Ten minutes later, with my ribs throbbing from the jarring they’d taken as a result of my full-throttle crossing of the rough, rocky terrain, I found myself listening to the rumble of diesel engines and staring at exhaust smoke. My first thought as I pulled to a stop and watched the smoke rise was that Spoon had brought a backhoe down to Four Corners to dig up some boulders and move them to a nearby dry wash that had a tendency to erode from the mountain snow runoff each spring. When I rose from my seat and glanced over a rise to look down on Four Corners, I saw what Spoon had been so concerned about that morning. Half a dozen pieces of heavy equipment stared back up at me. The earth-moving armada was assembled in a semicircle on Willard Johnson’s property, about thirty yards north of our fence line, spewing the smoke I’d seen. The Acota Energy logo was stenciled on the door or hood of every piece of machinery.

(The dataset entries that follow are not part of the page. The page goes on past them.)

/-- ★ **THE LAW EDGE ALONG A LAW PATH, DOCKED, LIPSCHITZ EDITION** (conclusion = ✓DOCK `abs_lawEdge_wgt_le`). [folklore] -/
theorem abs_lawEdge_wgt_le_of_lip (F : T3Family) (γ b₀ p₀ : ℝ) (j Ts : ℕ)
    (ρ ρ' : (i : ℕ) → GaugeField (F.P i) 0 ↥(Matrix.specialUnitaryGroup (Fin 2) ℂ) → ℝ) {Zc : Type} [MeasurableSpace Zc] (τ : Measure Zc)
    (Φ : GaugeField (F.P j) 0 ↥(Matrix.specialUnitaryGroup (Fin 2) ℂ) × Zc → GaugeField (F.P Ts) 0 ↥(Matrix.specialUnitaryGroup (Fin 2) ℂ))
    (J : GaugeField (F.P j) 0 ↥(Matrix.specialUnitaryGroup (Fin 2) ℂ) × Zc → NNReal) (t : ℝ)
    (X : ℝ → GaugeField (F.P j) 0 ↥(Matrix.specialUnitaryGroup (Fin 2) ℂ)) (f : Zc → ℝ) (wN' : ℝ → Zc → ℝ)
    {U : Set ℝ} (hU : IsOpen U) (hUI : Icc (0:ℝ) 1 ⊆ U)
    (hf : AEStronglyMeasurable f τ) (hmeas : ∀ s, AEStronglyMeasurable (fun z => wNum F γ b₀ p₀ j Ts ρ ρ' Φ J t (X s) z) τ)
    (hmeas' : ∀ s, AEStronglyMeasurable (wN' s) τ)
    (hint : ∀ s ∈ Icc (0:ℝ) 1, Integrable (fun z => wNum F γ b₀ p₀ j Ts ρ ρ' Φ J t (X s) z) τ)
    (hintf : ∀ s ∈ Icc (0:ℝ) 1, Integrable (fun z => f z * wNum F γ b₀ p₀ j Ts ρ ρ' Φ J t (X s) z) τ)
    {bound : Zc → ℝ} (hlip : ∀ᵐ z ∂τ, LipschitzOnWith (Real.nnabs (bound z)) (fun s => wNum F γ b₀ p₀ j Ts ρ ρ' Φ J t (X s) z) U) (hbint : Integrable bound τ)
    {boundf : Zc → ℝ} (hlipf : ∀ᵐ z ∂τ, LipschitzOnWith (Real.nnabs (boundf z)) (fun s => f z * wNum F γ b₀ p₀ j Ts ρ ρ' Φ J t (X s) z) U) (hbfint : Integrable boundf τ)
    (hdiff : ∀ s ∈ Icc (0:ℝ) 1, ∀ᵐ z ∂τ, HasDerivAt (fun s => wNum F γ b₀ p₀ j Ts ρ ρ' Φ J t (X s) z) (wN' s z) s)
    (hZ : ∀ s ∈ Icc (0:ℝ) 1, ∫ z, wNum F γ b₀ p₀ j Ts ρ ρ' Φ J t (X s) z ∂τ ≠ 0) {ℓ : ℝ}
    (hcov : ∀ s ∈ Icc (0:ℝ) 1, |(∫ z, f z * wN' s z ∂τ) / (∫ z, wNum F γ b₀ p₀ j Ts ρ ρ' Φ J t (X s) z ∂τ)
        - ((∫ z, f z * wNum F γ b₀ p₀ j Ts ρ ρ' Φ J t (X s) z ∂τ) / (∫ z, wNum F γ b₀ p₀ j Ts ρ ρ' Φ J t (X s) z ∂τ))
          * ((∫ z, wN' s z ∂τ) / (∫ z, wNum F γ b₀ p₀ j Ts ρ ρ' Φ J t (X s) z ∂τ))| ≤ ℓ) :
    |(∫ z, f z * (wgt F γ b₀ p₀ j Ts ρ ρ' τ Φ J t) (X 1) z ∂τ) - (∫ z, f z * (wgt F γ b₀ p₀ j Ts ρ ρ' τ Φ J t) (X 0) z ∂τ)| ≤ ℓ := by
  rw [integral_mul_wgt_eq_div, integral_mul_wgt_eq_div]
  exact abs_normMean_one_sub_zero_le_of_lip (w := fun s z => wNum F γ b₀ p₀ j Ts ρ ρ' Φ J t (X s) z) (w' := wN') hU hUI hf hmeas hmeas'
    hint hintf hlip hbint hlipf hbfint hdiff hZ hcov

I didn’t see the one-ton pickup that my dad and Spoon had retrofitted the previous winter with a flat bed and a new Dodge hemi engine until I started down the hill toward the Four Corners survey pin. The pickup was parked a few feet from our fence. My dad was standing in front of the truck with one arm extended due west toward a stand of nearby aspen. Spoon stood motionless on the flatbed looking toward where my dad was pointing. As I accelerated toward them, I wondered how long they had been there.
I was twenty yards downwind from the flatbed when I remembered that my dad and Spoon had retrofitted the truck with two other things: a carpet-lined aluminum tool tote and a headache rack. During the fall and hunting season, the tote was used to store rifles and shotguns.
My dad lowered his arm and looked my way when I pulled the ATV to a stop a few feet from the flatbed. Motioning for me to stay seated, he called across the fence to a large, bearded man in coveralls and a small, balding man standing at his side, “I’m gonna ask you one last time how you brought that equipment of yours in here before I ask Mr. Witherspoon up there on the flatbed to remedy the situation.”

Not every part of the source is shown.